** Input records follows **

import Summits.ValiantsHypothesis.ValiantsHypothesis.Theorems.LacunarySymmetroidMatrixDescartesDoorA26WallBubblingOnePairWallLimit
import Summits.ValiantsHypothesis.ValiantsHypothesis.Theorems.LacunarySymmetroidMatrixDescartesDoorA26WallBubblingOnePairWallNondeg
import Summits.ValiantsHypothesis.ValiantsHypothesis.Theorems.LacunarySymmetroidMatrixDescartesDoorA26WallBubblingWeylGenericSingleCluster

/-!
# Wall bubbling for `DoorA26` — ONE WEYL PAIR ON A WALL (cases (a), (b)): THE SINGLE-CLUSTER BRANCH IS DOOR-FREE

HONEST FRAMING.  Obligation (W) `stub_weylFaces` of `Cruxes/DoorA26/Lines/wall_bubbling.lean` (crux `DoorA26`, stmt-ValiantsHypothesis-19979;
OPEN, typed, never asserted); statement file `Cruxes/DoorA26/Lines/wall_bubbling_ConfluentDoor.lean` rev 4, stratum `Stmt.weylFaces_wall` with ONE
Weyl pair (`δ₀ = δ₅`) and one disjoint-type relation: (a) `δ₁ + δ₂ = δ₃ + δ₄`, (b) `δ₀ + δ₁ = δ₂ + δ₃` (W1 #14 itemisation: these are ALL one-pair
sub-strata up to relabelling).  W1 seat val-sym-door-p2 g13 (#36).  At a GENERIC face the single-cluster branch needs the door `ConfluentDoor26`
(W2 #16); ON THE WALL it does not — the confluent determinant's count drops to `≤ 19` at a coincidence of its exponents (W1 #12
`confluentDoor_conclusion_of_coincidence`), and the limit is non-degenerate by inertia (W1 #35):

* `no_twenty_window_onePairWall_of_nondeg` — MASTER (any one-pair point whose five values carry a coincidence of two distinct canonical pair sums,
  given the stratum's non-degeneracy): twenty zeros in a fixed window are impossible, NO DOOR (`onePairLimit` W1 #34 + W2's
  `multiplicity_transfer_iteratedDeriv` + W1 #12);
* **`no_twenty_window_onePairWallA`**, **`no_twenty_window_onePairWallB`** — the two strata, UNCONDITIONALLY;
* `no_boundedRatio_twenties_onePairWall_of_nondeg`, **`no_boundedRatio_twenties_onePairWallA/B`** — `x`-currency.

With W1 #28 (two pairs, (c1)/(c2)/(c3)) the single-cluster / bounded-ratio branch of the WHOLE stratum `Stmt.weylFaces_wall` is door-free in the
kernel: twenties accumulating at a Weyl ∩ disjoint-wall point SPLIT.  The multi-cluster case is the shared (W-split) middle.  Registers unchanged; (W),
`ConfluentDoor26`, `DoorA26`, `MatrixDescartes` (stmt-ValiantsHypothesis-18050) OPEN; nothing on VP ≠ VNP.  `--supports stmt-ValiantsHypothesis-19979
--as helper`.  [this work] the assembly.
-/

-- `Summit.ValiantsHypothesis.ValiantsHypothesis.…` repeats a component by the D-0017 layout
-- (single-conjunct summit), which the `dupNamespace` linter flags; the name is mandated.
set_option linter.dupNamespace false

namespace Summit.ValiantsHypothesis.ValiantsHypothesis.Theorems.LacunarySymmetroidMatrixDescartes.WallBubbling

open Finset Filter Topology
open Bubbling (polar confluentDoor_conclusion_of_coincidence)
open scoped BigOperators

/-! ## 1. The master window lemma at a one-pair wall point -/

/-- **NO TWENTY IN A WINDOW AT A ONE-PAIR WALL POINT, GIVEN THE STRATUM'S NON-DEGENERACY — NO DOOR.**  The pair at `0,5`; the five values
`δ0 0, …, δ0 4` carry a coincidence of two distinct canonical pair sums (`hcoin`). [this work] -/
theorem no_twenty_window_onePairWall_of_nondeg
    (δs : ℕ → Fin 6 → ℝ) (δ0 : Fin 6 → ℝ) (hδ : ∀ l, Tendsto (fun ν => δs ν l) atTop (𝓝 (δ0 l))) (h05 : δ0 5 = δ0 0)
    (hcoin : ∃ a b c d : Fin 5, a ≤ b ∧ c ≤ d ∧ (a, b) ≠ (c, d) ∧ δ0 a.castSucc + δ0 b.castSucc = δ0 c.castSucc + δ0 d.castSucc)
    (hnd : ∀ W : Fin 6 → Matrix (Fin 2) (Fin 2) ℝ, (∀ l, (W l).IsSymm) → (∃ p q, polar (W p) (W q) ≠ 0) →
      ∃ t, ((Real.exp (δ0 0 * t)) • (W 0 + t • W 5) + ∑ k : Fin 4, (Real.exp (δ0 k.succ.castSucc * t)) • W k.succ.castSucc).det ≠ 0)
    (U : ℕ → Fin 6 → Matrix (Fin 2) (Fin 2) ℝ) (hU : ∀ ν l, (U ν l).IsSymm)
    (hne : ∀ ν, ∃ t, (∑ l, Real.exp (δs ν l * t) • U ν l).det ≠ 0)
    (A B : ℝ) (hz : ∀ ν, ∃ z : Fin 20 → ℝ, StrictMono z ∧ ∀ i, z i ∈ Set.Icc A B ∧ (∑ l, Real.exp (δs ν l * z i) • U ν l).det = 0) :
    False := by
  obtain ⟨φ, hφ, a, W, hWs, hWne, hconv⟩ := onePairLimit δs δ0 hδ h05 U hU hne
  have hne' := hnd W hWs hWne
  obtain ⟨e, he⟩ : ∃ e : Fin 5 → ℝ, ∀ m, e m = δ0 m.castSucc := ⟨fun m => δ0 m.castSucc, fun m => rfl⟩
  have he0 : e 0 = δ0 0 := by rw [he, Fin.castSucc_zero]
  have hes : ∀ k : Fin 4, e k.succ = δ0 k.succ.castSucc := fun k => he k.succ
  have hfun : (fun t : ℝ => ((Real.exp (e 0 * t)) • (W 0 + t • W 5) + ∑ k : Fin 4, (Real.exp (e k.succ * t)) • W k.succ.castSucc).det)
      = (fun t => ((Real.exp (δ0 0 * t)) • (W 0 + t • W 5) + ∑ k : Fin 4, (Real.exp (δ0 k.succ.castSucc * t)) • W k.succ.castSucc).det) := by
    simp only [he0, hes]
  have hcoin' : ∃ a b c d : Fin 5, a ≤ b ∧ c ≤ d ∧ (a, b) ≠ (c, d) ∧ e a + e b = e c + e d := by
    obtain ⟨a', b', c', d', h1, h2, h3, h4⟩ := hcoin
    exact ⟨a', b', c', d', h1, h2, h3, by rw [he, he, he, he]; exact h4⟩
  obtain ⟨Z, m, hZ, h20⟩ := multiplicity_transfer_iteratedDeriv A B
    (fun k t => a k * (∑ l, Real.exp (δs (φ k) l * t) • U (φ k) l).det)
    (fun t => ((Real.exp (δ0 0 * t)) • (W 0 + t • W 5) + ∑ k : Fin 4, (Real.exp (δ0 k.succ.castSucc * t)) • W k.succ.castSucc).det)
    (fun k n => contDiff_const.mul (contDiff_pencilDet _ _ n))
    (fun j _ ψ hψ t t₀ _ ht => hconv j ψ hψ t t₀ ht)
    (fun k => by
      obtain ⟨z, hz1, hz2⟩ := hz (φ k)
      exact ⟨z, hz1, fun i => ⟨(hz2 i).1, by rw [(hz2 i).2, mul_zero]⟩⟩)
  have h19 := confluentDoor_conclusion_of_coincidence e (W 0) (W 5) (fun k => W k.succ.castSucc) hcoin'
    (by simp only [he0, hes]; exact hne') Z m (fun z hz' j hj => by rw [hfun]; exact (hZ z hz').2 j hj)
  omega

/-! ## 2. The two one-pair wall strata, unconditionally -/

/-- **NO TWENTY IN A WINDOW AT A ONE-PAIR POINT ON THE WALL (a) `δ₁ + δ₂ = δ₃ + δ₄` — NO DOOR.** [this work] -/
theorem no_twenty_window_onePairWallA
    (δs : ℕ → Fin 6 → ℝ) (δ0 : Fin 6 → ℝ) (hδ : ∀ l, Tendsto (fun ν => δs ν l) atTop (𝓝 (δ0 l))) (h05 : δ0 5 = δ0 0)
    (hrel : δ0 1 + δ0 2 = δ0 3 + δ0 4)
    (hgen : ∀ a b c e : Fin 5, δ0 a.castSucc + δ0 b.castSucc = δ0 c.castSucc + δ0 e.castSucc →
      (a = c ∧ b = e) ∨ (a = e ∧ b = c) ∨
        (((a = 1 ∧ b = 2) ∨ (a = 2 ∧ b = 1)) ∧ ((c = 3 ∧ e = 4) ∨ (c = 4 ∧ e = 3))) ∨
        (((a = 3 ∧ b = 4) ∨ (a = 4 ∧ b = 3)) ∧ ((c = 1 ∧ e = 2) ∨ (c = 2 ∧ e = 1))))
    (U : ℕ → Fin 6 → Matrix (Fin 2) (Fin 2) ℝ) (hU : ∀ ν l, (U ν l).IsSymm)
    (hne : ∀ ν, ∃ t, (∑ l, Real.exp (δs ν l * t) • U ν l).det ≠ 0)
    (A B : ℝ) (hz : ∀ ν, ∃ z : Fin 20 → ℝ, StrictMono z ∧ ∀ i, z i ∈ Set.Icc A B ∧ (∑ l, Real.exp (δs ν l * z i) • U ν l).det = 0) :
    False :=
  no_twenty_window_onePairWall_of_nondeg δs δ0 hδ h05 ⟨1, 2, 3, 4, by decide, by decide, by decide, hrel⟩
    (fun W hWs hWne => confluentDet_ne_zero_of_polar_ne_zero_wallA δ0 h05 hrel hgen W hWs hWne) U hU hne A B hz

/-- **NO TWENTY IN A WINDOW AT A ONE-PAIR POINT ON THE WALL (b) `δ₀ + δ₁ = δ₂ + δ₃` — NO DOOR.** [this work] -/
theorem no_twenty_window_onePairWallB
    (δs : ℕ → Fin 6 → ℝ) (δ0 : Fin 6 → ℝ) (hδ : ∀ l, Tendsto (fun ν => δs ν l) atTop (𝓝 (δ0 l))) (h05 : δ0 5 = δ0 0)
    (hrel : δ0 0 + δ0 1 = δ0 2 + δ0 3)
    (hgen : ∀ a b c e : Fin 5, δ0 a.castSucc + δ0 b.castSucc = δ0 c.castSucc + δ0 e.castSucc →
      (a = c ∧ b = e) ∨ (a = e ∧ b = c) ∨
        (((a = 0 ∧ b = 1) ∨ (a = 1 ∧ b = 0)) ∧ ((c = 2 ∧ e = 3) ∨ (c = 3 ∧ e = 2))) ∨
        (((a = 2 ∧ b = 3) ∨ (a = 3 ∧ b = 2)) ∧ ((c = 0 ∧ e = 1) ∨ (c = 1 ∧ e = 0))))
    (U : ℕ → Fin 6 → Matrix (Fin 2) (Fin 2) ℝ) (hU : ∀ ν l, (U ν l).IsSymm)
    (hne : ∀ ν, ∃ t, (∑ l, Real.exp (δs ν l * t) • U ν l).det ≠ 0)
    (A B : ℝ) (hz : ∀ ν, ∃ z : Fin 20 → ℝ, StrictMono z ∧ ∀ i, z i ∈ Set.Icc A B ∧ (∑ l, Real.exp (δs ν l * z i) • U ν l).det = 0) :
    False :=
  no_twenty_window_onePairWall_of_nondeg δs δ0 hδ h05 ⟨0, 1, 2, 3, by decide, by decide, by decide, hrel⟩
    (fun W hWs hWne => confluentDet_ne_zero_of_polar_ne_zero_wallB δ0 h05 hrel hgen W hWs hWne) U hU hne A B hz

/-! ## 3. The `x`-currency statements -/

/-- **NO BOUNDED-RATIO TWENTIES NEAR A ONE-PAIR WALL POINT, GIVEN THE STRATUM'S NON-DEGENERACY — NO DOOR.** [this work] -/
theorem no_boundedRatio_twenties_onePairWall_of_nondeg
    (δ0 : Fin 6 → ℝ) (h05 : δ0 5 = δ0 0)
    (hcoin : ∃ a b c d : Fin 5, a ≤ b ∧ c ≤ d ∧ (a, b) ≠ (c, d) ∧ δ0 a.castSucc + δ0 b.castSucc = δ0 c.castSucc + δ0 d.castSucc)
    (hnd : ∀ W : Fin 6 → Matrix (Fin 2) (Fin 2) ℝ, (∀ l, (W l).IsSymm) → (∃ p q, polar (W p) (W q) ≠ 0) →
      ∃ t, ((Real.exp (δ0 0 * t)) • (W 0 + t • W 5) + ∑ k : Fin 4, (Real.exp (δ0 k.succ.castSucc * t)) • W k.succ.castSucc).det ≠ 0)
    (δs : ℕ → Fin 6 → ℝ) (hδ : ∀ l, Tendsto (fun ν => δs ν l) atTop (𝓝 (δ0 l)))
    (S : ℕ → Fin 6 → Matrix (Fin 2) (Fin 2) ℝ) (hS : ∀ ν l, (S ν l).IsSymm)
    (hne : ∀ ν, ∃ y : ℝ, 0 < y ∧ (∑ l, (y ^ (δs ν l)) • S ν l).det ≠ 0)
    (R : ℝ) (x : ℕ → Fin 20 → ℝ) (hx : ∀ ν, StrictMono (x ν)) (hxpos : ∀ ν k, 0 < x ν k)
    (hxR : ∀ ν k, x ν k ≤ R * x ν 0) (hroot : ∀ ν k, (∑ l, (x ν k ^ (δs ν l)) • S ν l).det = 0) : False := by
  have hR : 0 < R := by
    have h1 := hxR 0 0
    have h2 := hxpos 0 0
    nlinarith
  refine no_twenty_window_onePairWall_of_nondeg δs δ0 hδ h05 hcoin hnd
    (fun ν l => (x ν 0 ^ (δs ν l)) • S ν l) (fun ν l => (hS ν l).smul _) ?_ 0 (Real.log R) ?_
  · intro ν
    obtain ⟨y, hy, hdet⟩ := hne ν
    refine ⟨Real.log y - Real.log (x ν 0), ?_⟩
    rw [← pencil_log_recenter (δs ν) (S ν) (hxpos ν 0) hy]
    exact hdet
  · intro ν
    refine ⟨fun k => Real.log (x ν k) - Real.log (x ν 0), fun k k' hkk' => ?_, fun k => ⟨⟨?_, ?_⟩, ?_⟩⟩
    · exact sub_lt_sub_right (Real.log_lt_log (hxpos ν k) (hx ν hkk')) _
    · exact sub_nonneg.mpr (Real.log_le_log (hxpos ν 0) ((hx ν).monotone (Fin.zero_le k)))
    · rw [sub_le_iff_le_add, ← Real.log_mul hR.ne' (hxpos ν 0).ne']
      exact Real.log_le_log (hxpos ν k) (hxR ν k)
    · rw [← pencil_log_recenter (δs ν) (S ν) (hxpos ν 0) (hxpos ν k)]
      exact hroot ν k

/-- **NO BOUNDED-RATIO TWENTIES NEAR A ONE-PAIR POINT ON THE WALL (a) — NO DOOR.** [this work] -/
theorem no_boundedRatio_twenties_onePairWallA
    (δ0 : Fin 6 → ℝ) (h05 : δ0 5 = δ0 0) (hrel : δ0 1 + δ0 2 = δ0 3 + δ0 4)
    (hgen : ∀ a b c e : Fin 5, δ0 a.castSucc + δ0 b.castSucc = δ0 c.castSucc + δ0 e.castSucc →
      (a = c ∧ b = e) ∨ (a = e ∧ b = c) ∨
        (((a = 1 ∧ b = 2) ∨ (a = 2 ∧ b = 1)) ∧ ((c = 3 ∧ e = 4) ∨ (c = 4 ∧ e = 3))) ∨
        (((a = 3 ∧ b = 4) ∨ (a = 4 ∧ b = 3)) ∧ ((c = 1 ∧ e = 2) ∨ (c = 2 ∧ e = 1))))
    (δs : ℕ → Fin 6 → ℝ) (hδ : ∀ l, Tendsto (fun ν => δs ν l) atTop (𝓝 (δ0 l)))
    (S : ℕ → Fin 6 → Matrix (Fin 2) (Fin 2) ℝ) (hS : ∀ ν l, (S ν l).IsSymm)
    (hne : ∀ ν, ∃ y : ℝ, 0 < y ∧ (∑ l, (y ^ (δs ν l)) • S ν l).det ≠ 0)
    (R : ℝ) (x : ℕ → Fin 20 → ℝ) (hx : ∀ ν, StrictMono (x ν)) (hxpos : ∀ ν k, 0 < x ν k)
    (hxR : ∀ ν k, x ν k ≤ R * x ν 0) (hroot : ∀ ν k, (∑ l, (x ν k ^ (δs ν l)) • S ν l).det = 0) : False :=
  no_boundedRatio_twenties_onePairWall_of_nondeg δ0 h05 ⟨1, 2, 3, 4, by decide, by decide, by decide, hrel⟩
    (fun W hWs hWne => confluentDet_ne_zero_of_polar_ne_zero_wallA δ0 h05 hrel hgen W hWs hWne)
    δs hδ S hS hne R x hx hxpos hxR hroot

/-- **NO BOUNDED-RATIO TWENTIES NEAR A ONE-PAIR POINT ON THE WALL (b) — NO DOOR.** [this work] -/
theorem no_boundedRatio_twenties_onePairWallB
    (δ0 : Fin 6 → ℝ) (h05 : δ0 5 = δ0 0) (hrel : δ0 0 + δ0 1 = δ0 2 + δ0 3)
    (hgen : ∀ a b c e : Fin 5, δ0 a.castSucc + δ0 b.castSucc = δ0 c.castSucc + δ0 e.castSucc →
      (a = c ∧ b = e) ∨ (a = e ∧ b = c) ∨
        (((a = 0 ∧ b = 1) ∨ (a = 1 ∧ b = 0)) ∧ ((c = 2 ∧ e = 3) ∨ (c = 3 ∧ e = 2))) ∨
        (((a = 2 ∧ b = 3) ∨ (a = 3 ∧ b = 2)) ∧ ((c = 0 ∧ e = 1) ∨ (c = 1 ∧ e = 0))))
    (δs : ℕ → Fin 6 → ℝ) (hδ : ∀ l, Tendsto (fun ν => δs ν l) atTop (𝓝 (δ0 l)))
    (S : ℕ → Fin 6 → Matrix (Fin 2) (Fin 2) ℝ) (hS : ∀ ν l, (S ν l).IsSymm)
    (hne : ∀ ν, ∃ y : ℝ, 0 < y ∧ (∑ l, (y ^ (δs ν l)) • S ν l).det ≠ 0)
    (R : ℝ) (x : ℕ → Fin 20 → ℝ) (hx : ∀ ν, StrictMono (x ν)) (hxpos : ∀ ν k, 0 < x ν k)
    (hxR : ∀ ν k, x ν k ≤ R * x ν 0) (hroot : ∀ ν k, (∑ l, (x ν k ^ (δs ν l)) • S ν l).det = 0) : False :=
  no_boundedRatio_twenties_onePairWall_of_nondeg δ0 h05 ⟨0, 1, 2, 3, by decide, by decide, by decide, hrel⟩
    (fun W hWs hWne => confluentDet_ne_zero_of_polar_ne_zero_wallB δ0 h05 hrel hgen W hWs hWne)
    δs hδ S hS hne R x hx hxpos hxR hroot

end Summit.ValiantsHypothesis.ValiantsHypothesis.Theorems.LacunarySymmetroidMatrixDescartes.WallBubbling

** End of Input records **

» **Problem details**:
Take each line above that holds the string "canonical" and copy it.

» **Solution below**:
* `no_twenty_window_onePairWall_of_nondeg` — MASTER (any one-pair point whose five values carry a coincidence of two distinct canonical pair sums,
`δ0 0, …, δ0 4` carry a coincidence of two distinct canonical pair sums (`hcoin`). [this work] -/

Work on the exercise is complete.